I am planning to do an overnight somewhere near the Cedar Brook or the Hancock Notch trails and would like any suggestion from anyone that has camped in these areas. Of course keeping in mind USFS regulations.  Thanks.


:beer:


----------



## pedxing (Jul 16, 2003)

I was only passing through, but it looked like there are plenty of great places to camp along the Cedar Brook and Hancock Notch Trails.

Do check the regs at: http://www.fs.fed.us/r9/white/recreation/land_above/backcountry_rules.html

Note, especially that the list of places where there is "No Camping, Wood or  Charcoal Fires within 200 feet of"

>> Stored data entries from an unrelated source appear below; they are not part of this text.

import Mathlib
import Literature.NumberTheory.LFunctions.MertensElementary
import Literature.NumberTheory.LFunctions.MertensFormula
import HarnessLib

/-!
# Zhang (2022) §15 p.87, toolkit: Euler-product majorants for `Σ τ₂(n)²w(n)/n` over numbers with
# prescribed prime factors, and the Mertens inputs (`Σ_{p≤x} 1/p ≤ log log x + 4`, window form)

Topic `Literature/NumberTheory/LFunctions/Zhang2022` (Landau–Siegel audit tree; verdict-neutral).
Y. Zhang, *Discrete mean estimates and the Landau–Siegel zero*, arXiv:2211.02515v1 (2022)
[Zhang2022LandauSiegel] — an unrefereed manuscript under adjudication; nothing here asserts or denies its
Theorems 1–2. ZHANG-L discharge lane (WP15): the elementary majorants behind the step "This yields, by
(15.21), `Σ_{n∉𝒩(𝒬),n<T} χ(n)τ₂(n)ϖ₁ⱼ(n)/n ≪ 1/𝓛`" (§15 p.87, tex L4314; typed leaf
`Typed.Section15C.Step15_u050`). No definition of the manuscript is touched; every statement here is an
elementary inequality proved from Mathlib (`EulerProduct.summable_and_hasSum_factoredNumbers_prod_filter_prime_tsum`,
`Nat.factoredNumbers`) and the tree's Mertens files (`MertensBound.sum_inv_prime_le`,
`Mertens.abs_primeRecipSum_sub_le`).

## Content

* `summable_sq_mul_pow` — `Σ_{a≥0} (a+1)²xᵃ ≤ 1 + 4x + 180x²` for `0 ≤ x ≤ 1/2` (the local Euler factor of
  `Σ τ₂(n)²/nˢ` at `x = q⁻¹`; only the leading `4x` matters downstream).
* `tauSqW_mul`, `tauSqW_prime_pow`, `tsum_tauSqW_prime_pow_le` — the multiplicative weight
  `t_w(n) = τ₂(n)²·(∏_{q∣n} w(q))/n` (`w ≥ 0` on primes), written out (no definition is introduced).
* `sum_tauSqW_le_exp` — **the majorant**: for a finite set `F` of `s`-factored numbers,
  `Σ_{n∈F} t_w(n) ≤ exp(Σ_{p∈s prime} w(p)(4/p + 180/p²))`.
* `sum_inv_primesBelow_le`, `sum_inv_primes_Ioc_le` — Mertens: `Σ_{p<X} 1/p ≤ log log X + 4` and the
  window form `Σ_{A<p≤B} 1/p ≤ log log B − log log A + 24` (`2 ≤ A ≤ B`), from the tree's Mertens files.

## References

* Y. Zhang, arXiv:2211.02515v1 (2022), §15 p.87. [cite: Zhang2022LandauSiegel, §15 p.87]
* G. H. Hardy, E. M. Wright, *An Introduction to the Theory of Numbers*, Thm 427 (Mertens).
  [cite: HardyWright2008, Thm 427]
-/

noncomputable section

open Real Finset Filter
open _root_.Topology

namespace Literature.NumberTheory.LFunctions.Zhang2022.EulerMajorant

/-! ## §1. The local factor `Σ_{a≥0} (a+1)² xᵃ` -/

/-- `(a+3)² ≤ 9·(19/10)ᵃ` for every `a` (ratio `((a+4)/(a+3))² ≤ 16/9 < 19/10`). [folklore] -/
private theorem sq_add_three_le (a : ℕ) : ((a : ℝ) + 3) ^ 2 ≤ 9 * (19 / 10 : ℝ) ^ a := by
  induction a with
  | zero => norm_num
  | succ n ih =>
    have h1 : ((n : ℝ) + 1 + 3) ^ 2 ≤ (19 / 10) * ((n : ℝ) + 3) ^ 2 := by
      have hn : (0 : ℝ) ≤ n := Nat.cast_nonneg n
      nlinarith
    calc (((n + 1 : ℕ) : ℝ) + 3) ^ 2 = ((n : ℝ) + 1 + 3) ^ 2 := by push_cast; ring
      _ ≤ (19 / 10) * ((n : ℝ) + 3) ^ 2 := h1
      _ ≤ (19 / 10) * (9 * (19 / 10 : ℝ) ^ n) := by gcongr
      _ = 9 * (19 / 10 : ℝ) ^ (n + 1) := by ring

/-- For `0 ≤ x ≤ 1/2`: the series `Σ_{a≥0} (a+1)²xᵃ` converges and is at most `1 + 4x + 180x²`
(the terms `a ≥ 2` are `≤ 9x²(19/20)^{a−2}`). [folklore] -/
private theorem summable_sq_mul_pow {x : ℝ} (hx0 : 0 ≤ x) (hx : x ≤ 1 / 2) :
    Summable (fun a : ℕ => ((a : ℝ) + 1) ^ 2 * x ^ a) ∧
      ∑' a : ℕ, ((a : ℝ) + 1) ^ 2 * x ^ a ≤ 1 + 4 * x + 180 * x ^ 2 := by
  set g : ℕ → ℝ := fun a => ((a : ℝ) + 1) ^ 2 * x ^ a with hg
  -- the shifted tail is dominated by a geometric series
  have hdom : ∀ a : ℕ, g (a + 2) ≤ 9 * x ^ 2 * (19 / 20 : ℝ) ^ a := by
    intro a
    have h1 : (((a + 2 : ℕ) : ℝ) + 1) ^ 2 = ((a : ℝ) + 3) ^ 2 := by push_cast; ring
    have h2 : x ^ (a + 2) = x ^ 2 * x ^ a := by ring
    rw [hg]
    simp only
    rw [h1, h2]
    have h3 : x ^ a ≤ (1 / 2 : ℝ) ^ a := pow_le_pow_left₀ hx0 hx a
    have h4 : ((a : ℝ) + 3) ^ 2 * x ^ a ≤ 9 * (19 / 10 : ℝ) ^ a * (1 / 2 : ℝ) ^ a :=
      mul_le_mul (sq_add_three_le a) h3 (pow_nonneg hx0 a) (by positivity)
    have h5 : (19 / 10 : ℝ) ^ a * (1 / 2 : ℝ) ^ a = (19 / 20 : ℝ) ^ a := by
      rw [← mul_pow]; norm_num
    calc ((a : ℝ) + 3) ^ 2 * (x ^ 2 * x ^ a) = x ^ 2 * (((a : ℝ) + 3) ^ 2 * x ^ a) := by ring
      _ ≤ x ^ 2 * (9 * (19 / 10 : ℝ) ^ a * (1 / 2 : ℝ) ^ a) := by gcongr
      _ = 9 * x ^ 2 * (19 / 20 : ℝ) ^ a := by rw [mul_assoc 9, h5]; ring
  have hg0 : ∀ a, 0 ≤ g a := fun a => by rw [hg]; positivity
  have hgeom : Summable (fun a : ℕ => 9 * x ^ 2 * (19 / 20 : ℝ) ^ a) :=
    (summable_geometric_of_lt_one (by norm_num) (by norm_num)).mul_left _
  have htail : Summable (fun a : ℕ => g (a + 2)) :=
    Summable.of_nonneg_of_le (fun a => hg0 _) hdom hgeom
  have hsum : Summable g := (summable_nat_add_iff 2).mp htail
  refine ⟨hsum, ?_⟩
  have hsplit := hsum.sum_add_tsum_nat_add 2
  rw [← hsplit]
  have htail_le : ∑' a : ℕ, g (a + 2) ≤ ∑' a : ℕ, 9 * x ^ 2 * (19 / 20 : ℝ) ^ a :=
    htail.tsum_le_tsum hdom hgeom
  have hgeomval : ∑' a : ℕ, 9 * x ^ 2 * (19 / 20 : ℝ) ^ a = 180 * x ^ 2 := by
    rw [tsum_mul_left, tsum_geometric_of_lt_one (by norm_num) (by norm_num)]; norm_num; ring
  have h01 : ∑ i ∈ Finset.range 2, g i = 1 + 4 * x := by
    rw [hg]; simp [Finset.sum_range_succ]; norm_num
  rw [h01]
  linarith

/-! ## §2. The multiplicative weight `t_w(n) = τ₂(n)²(∏_{q∣n} w(q))/n`

No definition is introduced (the lane files theorem-only modules): the weight is written out as
`((n.divisors.card : ℝ) ^ 2 * ∏ q ∈ n.primeFactors, w q) / n` in every statement. -/

/-- `t_w(1) = 1`. [cite: Zhang2022LandauSiegel, §15 p.87] -/
theorem tauSqW_one (w : ℕ → ℝ) :
    (((1 : ℕ).divisors.card : ℝ) ^ 2 * ∏ q ∈ (1 : ℕ).primeFactors, w q) / ((1 : ℕ) : ℝ) = 1 := by
  simp

/-- `t_w` is multiplicative on coprime arguments (`τ₂`, `∏_{q∣n}`, `1/n` all are).
[cite: Zhang2022LandauSiegel, §15 p.87] -/
theorem tauSqW_mul (w : ℕ → ℝ) {m n : ℕ} (hmn : Nat.Coprime m n) :
    (((m * n).divisors.card : ℝ) ^ 2 * ∏ q ∈ (m * n).primeFactors, w q) / ((m * n : ℕ) : ℝ) =
      ((m.divisors.card : ℝ) ^ 2 * ∏ q ∈ m.primeFactors, w q) / (m : ℝ) *
        (((n.divisors.card : ℝ) ^ 2 * ∏ q ∈ n.primeFactors, w q) / (n : ℝ)) := by
  have hτ : ((m * n).divisors.card : ℝ) = (m.divisors.card : ℝ) * (n.divisors.card : ℝ) := by
    have h := (ArithmeticFunction.isMultiplicative_sigma (k := 0)).map_mul_of_coprime hmn
    simp only [ArithmeticFunction.sigma_zero_apply] at h
    exact_mod_cast h
  rw [hτ, Nat.Coprime.primeFactors_mul hmn, Finset.prod_union hmn.disjoint_primeFactors]
  push_cast
  rcases Nat.eq_zero_or_pos m with hm | hm
  · subst hm; simp
  rcases Nat.eq_zero_or_pos n with hn | hn
  · subst hn; simp
  have hm' : (m : ℝ) ≠ 0 := by exact_mod_cast hm.ne'
  have hn' : (n : ℝ) ≠ 0 := by exact_mod_cast hn.ne'
  field_simp

/-- `t_w(qᵃ) = (a+1)²w(q)/qᵃ` for a prime `q` and `a ≥ 1`. [cite: Zhang2022LandauSiegel, §15 p.87] -/
theorem tauSqW_prime_pow (w : ℕ → ℝ) {q : ℕ} (hq : q.Prime) {a : ℕ} (ha : a ≠ 0) :
    (((q ^ a).divisors.card : ℝ) ^ 2 * ∏ p ∈ (q ^ a).primeFactors, w p) / ((q ^ a : ℕ) : ℝ) =
      ((a : ℝ) + 1) ^ 2 * w q / (q : ℝ) ^ a := by
  have hτ : ((q ^ a).divisors.card : ℝ) = (a : ℝ) + 1 := by
    have h := ArithmeticFunction.sigma_zero_apply_prime_pow (i := a) hq
    rw [ArithmeticFunction.sigma_zero_apply] at h
    exact_mod_cast h
  rw [hτ, Nat.primeFactors_prime_pow ha hq, Finset.prod_singleton]
  push_cast
  ring

/-- `t_w ≥ 0` when `w ≥ 0`. [cite: Zhang2022LandauSiegel, §15 p.87] -/
theorem tauSqW_nonneg {w : ℕ → ℝ} (hw : ∀ q, 0 ≤ w q) (n : ℕ) :
    0 ≤ ((n.divisors.card : ℝ) ^ 2 * ∏ q ∈ n.primeFactors, w q) / (n : ℝ) := by
  have : 0 ≤ ∏ q ∈ n.primeFactors, w q := Finset.prod_nonneg fun q _ => hw q
  positivity

/-- The local Euler factor of `t_w` at a prime `q`: `Σ_{a≥0} t_w(qᵃ)` converges and is at most
`1 + w(q)(4/q + 180/q²)` (`tsum` form; `w ≥ 0`). [cite: Zhang2022LandauSiegel, §15 p.87] -/
theorem tsum_tauSqW_prime_pow_le {w : ℕ → ℝ} (hw : ∀ q, 0 ≤ w q) {q : ℕ} (hq : q.Prime) :
    Summable (fun a : ℕ =>
      ‖(((q ^ a).divisors.card : ℝ) ^ 2 * ∏ p ∈ (q ^ a).primeFactors, w p) / ((q ^ a : ℕ) : ℝ)‖) ∧
      ∑' a : ℕ, (((q ^ a).divisors.card : ℝ) ^ 2 * ∏ p ∈ (q ^ a).primeFactors, w p) /
          ((q ^ a : ℕ) : ℝ) ≤ 1 + w q * (4 / q + 180 / (q : ℝ) ^ 2) := by
  set t : ℕ → ℝ := fun n => ((n.divisors.card : ℝ) ^ 2 * ∏ p ∈ n.primeFactors, w p) / (n : ℝ)
    with ht
  show Summable (fun a : ℕ => ‖t (q ^ a)‖) ∧ ∑' a : ℕ, t (q ^ a) ≤ 1 + w q * (4 / q + 180 / (q : ℝ) ^ 2)
  have hq2 : (2 : ℝ) ≤ q := by exact_mod_cast hq.two_le
  have hq0 : (0 : ℝ) < q := by linarith
  set x : ℝ := 1 / q with hxdef
  have hx0 : 0 ≤ x := by rw [hxdef]; positivity
  have hx : x ≤ 1 / 2 := by
    rw [hxdef]; exact one_div_le_one_div_of_le (by norm_num) hq2
  obtain ⟨hsg, hsg_le⟩ := summable_sq_mul_pow hx0 hx
  -- the terms for `a ≥ 1`; at `a = 0` the value is `1`
  set g : ℕ → ℝ := fun a => ((a : ℝ) + 1) ^ 2 * x ^ a with hg
  have hterm : ∀ a : ℕ, t (q ^ a) = if a = 0 then 1 else w q * g a := by
    intro a
    split_ifs with ha
    · rw [ha, pow_zero, ht]; exact tauSqW_one w
    · rw [ht]
      simp only
      rw [tauSqW_prime_pow w hq ha, hg, hxdef]
      simp only
      rw [one_div, inv_pow]
      ring
  have hg0 : ∀ a, 0 ≤ g a := fun a => by rw [hg]; positivity
  have hbound : ∀ a : ℕ, ‖t (q ^ a)‖ ≤ g a + w q * g a := by
    intro a
    rw [hterm a]
    split_ifs with ha
    · rw [ha, norm_one, hg]; simp; nlinarith [hw q]
    · rw [Real.norm_eq_abs, abs_of_nonneg (mul_nonneg (hw q) (hg0 a))]
      nlinarith [hg0 a]
  have hsum : Summable (fun a : ℕ => ‖t (q ^ a)‖) :=
    Summable.of_nonneg_of_le (fun a => norm_nonneg _) hbound (hsg.add (hsg.mul_left _))
  refine ⟨hsum, ?_⟩
  have hs' : Summable (fun a : ℕ => t (q ^ a)) := hsum.of_norm
  -- split off `a = 0`
  rw [hs'.tsum_eq_zero_add]
  have h0 : t (q ^ 0) = 1 := by rw [hterm 0, if_pos rfl]
  rw [h0]
  have htail : ∑' a : ℕ, t (q ^ (a + 1)) = w q * ∑' a : ℕ, g (a + 1) := by
    rw [← tsum_mul_left]
    refine tsum_congr fun a => ?_
    rw [hterm (a + 1), if_neg (Nat.succ_ne_zero a)]
  rw [htail]
  have hgtail : ∑' a : ℕ, g (a + 1) = (∑' a : ℕ, g a) - 1 := by
    rw [hsg.tsum_eq_zero_add]
    have : g 0 = 1 := by rw [hg]; simp
    rw [this]; ring
  rw [hgtail]
  have hx1 : 4 * x + 180 * x ^ 2 = 4 / q + 180 / (q : ℝ) ^ 2 := by
    rw [hxdef]; field_simp
  rw [← hx1]
  have hle : (∑' a : ℕ, g a) - 1 ≤ 4 * x + 180 * x ^ 2 := by linarith
  have hwq := hw q
  nlinarith

/-! ## §3. The majorant over `s`-factored numbers -/

/-- **Euler-product majorant.** For a weight `w ≥ 0` on the primes, a finite set `s ⊆ ℕ` and a finite
set `F` of `s`-factored numbers (all prime factors in `s`):
`Σ_{n∈F} τ₂(n)²(∏_{q∣n}w(q))/n ≤ ∏_{p∈s prime}(1 + w(p)(4/p + 180/p²))` — the sum over ALL `s`-factored
numbers equals the Euler product of the local factors (Mathlib
`EulerProduct.summable_and_hasSum_factoredNumbers_prod_filter_prime_tsum`), each at most
`1 + w(p)(4/p + 180/p²)` (`tsum_tauSqW_prime_pow_le`). [cite: Zhang2022LandauSiegel, §15 p.87] -/
theorem sum_tauSqW_le_prod {w : ℕ → ℝ} (hw : ∀ q, 0 ≤ w q) (s : Finset ℕ) (F : Finset ℕ)
    (hF : ∀ n ∈ F, n ∈ Nat.factoredNumbers s) :
    ∑ n ∈ F, ((n.divisors.card : ℝ) ^ 2 * ∏ q ∈ n.primeFactors, w q) / (n : ℝ) ≤
      ∏ p ∈ s with p.Prime, (1 + w p * (4 / p + 180 / (p : ℝ) ^ 2)) := by
  classical
  set t : ℕ → ℝ := fun n => ((n.divisors.card : ℝ) ^ 2 * ∏ p ∈ n.primeFactors, w p) / (n : ℝ)
    with ht
  show ∑ n ∈ F, t n ≤ _
  obtain ⟨-, hHas⟩ := EulerProduct.summable_and_hasSum_factoredNumbers_prod_filter_prime_tsum
    (f := t) (tauSqW_one w) (fun hmn => tauSqW_mul w hmn)
    (fun hp => (tsum_tauSqW_prime_pow_le hw hp).1) s
  have h1 : ∑ m ∈ F.subtype (· ∈ Nat.factoredNumbers s), t (m : ℕ) = ∑ n ∈ F, t n :=
    Finset.sum_subtype_of_mem t hF
  rw [← h1]
  refine (sum_le_hasSum _ (fun m _ => tauSqW_nonneg hw _) hHas).trans ?_
  refine Finset.prod_le_prod (fun p _ => tsum_nonneg fun a => tauSqW_nonneg hw _) fun p hp => ?_
  exact (tsum_tauSqW_prime_pow_le hw (Finset.mem_filter.mp hp).2).2

/-- **Euler-product majorant, exponential form**: under the hypotheses of `sum_tauSqW_le_prod`,
`Σ_{n∈F} τ₂(n)²(∏_{q∣n}w(q))/n ≤ exp(Σ_{p∈s prime} w(p)(4/p + 180/p²))` (`1 + y ≤ eʸ`).
[cite: Zhang2022LandauSiegel, §15 p.87] -/
theorem sum_tauSqW_le_exp {w : ℕ → ℝ} (hw : ∀ q, 0 ≤ w q) (s : Finset ℕ) (F : Finset ℕ)
    (hF : ∀ n ∈ F, n ∈ Nat.factoredNumbers s) :
    ∑ n ∈ F, ((n.divisors.card : ℝ) ^ 2 * ∏ q ∈ n.primeFactors, w q) / (n : ℝ) ≤
      Real.exp (∑ p ∈ s with p.Prime, w p * (4 / p + 180 / (p : ℝ) ^ 2)) := by
  refine (sum_tauSqW_le_prod hw s F hF).trans ?_
  rw [Real.exp_sum]
  refine Finset.prod_le_prod (fun p _ => ?_) fun p _ => ?_
  · have : 0 ≤ w p * (4 / p + 180 / (p : ℝ) ^ 2) := mul_nonneg (hw p) (by positivity)
    linarith
  · linarith [Real.add_one_le_exp (w p * (4 / p + 180 / (p : ℝ) ^ 2))]

/-! ## §4. Mertens' second theorem: the plain bound and the window form -/

/-- **`Σ_{p<X} 1/p ≤ log log X + 4`** for `X ≥ 2` (primes strictly below `X`; tree
`MertensBound.sum_inv_prime_le`, Hardy–Wright Thm 427 upper half). [cite: HardyWright2008, Thm 427] -/
theorem sum_inv_primesBelow_le {X : ℕ} (hX : 2 ≤ X) :
    ∑ p ∈ Nat.primesBelow X, (1 : ℝ) / p ≤ Real.log (Real.log X) + 4 := by
  have h := Literature.NumberTheory.LFunctions.MertensBound.sum_inv_prime_le X hX
  refine le_trans ?_ h
  refine Finset.sum_le_sum_of_subset_of_nonneg (fun p hp => ?_) fun p _ _ => by positivity
  rw [Nat.mem_primesBelow] at hp
  exact Nat.mem_primesLE.mpr ⟨hp.1.le, hp.2⟩

/-- **Mertens, window form**: for `2 ≤ A ≤ B`,
`Σ_{A<p≤B} 1/p ≤ log log B − log log A + 24` (from the two-sided bound with rate
`|Σ_{p≤x}1/p − log log x − B₁| ≤ 8/log x`, tree `Mertens.abs_primeRecipSum_sub_le`; `16/log 2 < 24`).
[cite: HardyWright2008, Thm 427] -/
theorem sum_inv_primes_Ioc_le {A B : ℕ} (hA : 2 ≤ A) (hAB : A ≤ B) :
    ∑ p ∈ (Finset.Ioc A B).filter Nat.Prime, (1 : ℝ) / p ≤
      Real.log (Real.log B) - Real.log (Real.log A) + 24 := by
  have hA' : (2 : ℝ) ≤ A := by exact_mod_cast hA
  have hB' : (2 : ℝ) ≤ B := by exact_mod_cast hA.trans hAB
  have eA := abs_le.mp (Literature.NumberTheory.LFunctions.Mertens.abs_primeRecipSum_sub_le hA')
  have eB := abs_le.mp (Literature.NumberTheory.LFunctions.Mertens.abs_primeRecipSum_sub_le hB')
  have hPA : Literature.NumberTheory.LFunctions.Mertens.primeRecipSum (A : ℝ) =
      ∑ p ∈ Nat.primesLE A, (p : ℝ)⁻¹ := by
    rw [Literature.NumberTheory.LFunctions.Mertens.primeRecipSum, Nat.floor_natCast]
  have hPB : Literature.NumberTheory.LFunctions.Mertens.primeRecipSum (B : ℝ) =
      ∑ p ∈ Nat.primesLE B, (p : ℝ)⁻¹ := by
    rw [Literature.NumberTheory.LFunctions.Mertens.primeRecipSum, Nat.floor_natCast]
  have hsub : Nat.primesLE A ⊆ Nat.primesLE B := fun p hp => by
    rw [Nat.mem_primesLE] at hp ⊢
    exact ⟨hp.1.trans hAB, hp.2⟩
  have hset : (Finset.Ioc A B).filter Nat.Prime = Nat.primesLE B \ Nat.primesLE A := by
    ext p
    simp only [Finset.mem_filter, Finset.mem_Ioc, Finset.mem_sdiff, Nat.mem_primesLE]
    constructor
    · rintro ⟨⟨h1, h2⟩, hp⟩
      exact ⟨⟨h2, hp⟩, fun h => absurd h.1 (not_le.mpr h1)⟩
    · rintro ⟨⟨h2, hp⟩, h3⟩
      exact ⟨⟨not_le.mp fun h => h3 ⟨h, hp⟩, h2⟩, hp⟩
  have hdiff : ∑ p ∈ (Finset.Ioc A B).filter Nat.Prime, (1 : ℝ) / p =
      Literature.NumberTheory.LFunctions.Mertens.primeRecipSum (B : ℝ) -
        Literature.NumberTheory.LFunctions.Mertens.primeRecipSum (A : ℝ) := by
    rw [hset, hPA, hPB, ← Finset.sum_sdiff hsub]
    simp only [one_div]
    ring
  rw [hdiff]
  have hlog2 : (0.6931471803 : ℝ) < Real.log 2 := Real.log_two_gt_d9
  have hlA : Real.log 2 ≤ Real.log A := Real.log_le_log (by norm_num) hA'
  have hlB : Real.log 2 ≤ Real.log B := Real.log_le_log (by norm_num) hB'
  have hl2 : 0 < Real.log 2 := by linarith
  have h8A : 8 / Real.log A ≤ 8 / Real.log 2 := div_le_div_of_nonneg_left (by norm_num) hl2 hlA
  have h8B : 8 / Real.log B ≤ 8 / Real.log 2 := div_le_div_of_nonneg_left (by norm_num) hl2 hlB
  have h82 : 8 / Real.log 2 ≤ 12 := by
    rw [div_le_iff₀ hl2]; linarith
  linarith [eA.1, eB.2]

end Literature.NumberTheory.LFunctions.Zhang2022.EulerMajorant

includes:   "Intersection of Cedar Brook and Hancock Notch Trails to junction with Hancock Loop Trail"


----------



## pancho (Aug 8, 2003)

Except for two minor hills, the Cedar Brook Trail and Notch trail all the way to the Kancamagus Hwy. is basically flat.  The northern section follows an old RR bed, some ties are still there.  There is water along it, too.  Near the Jct of the Hancock Loop trail  there are flat areas near that stream, also.  In short, the answer is, "yes".


----------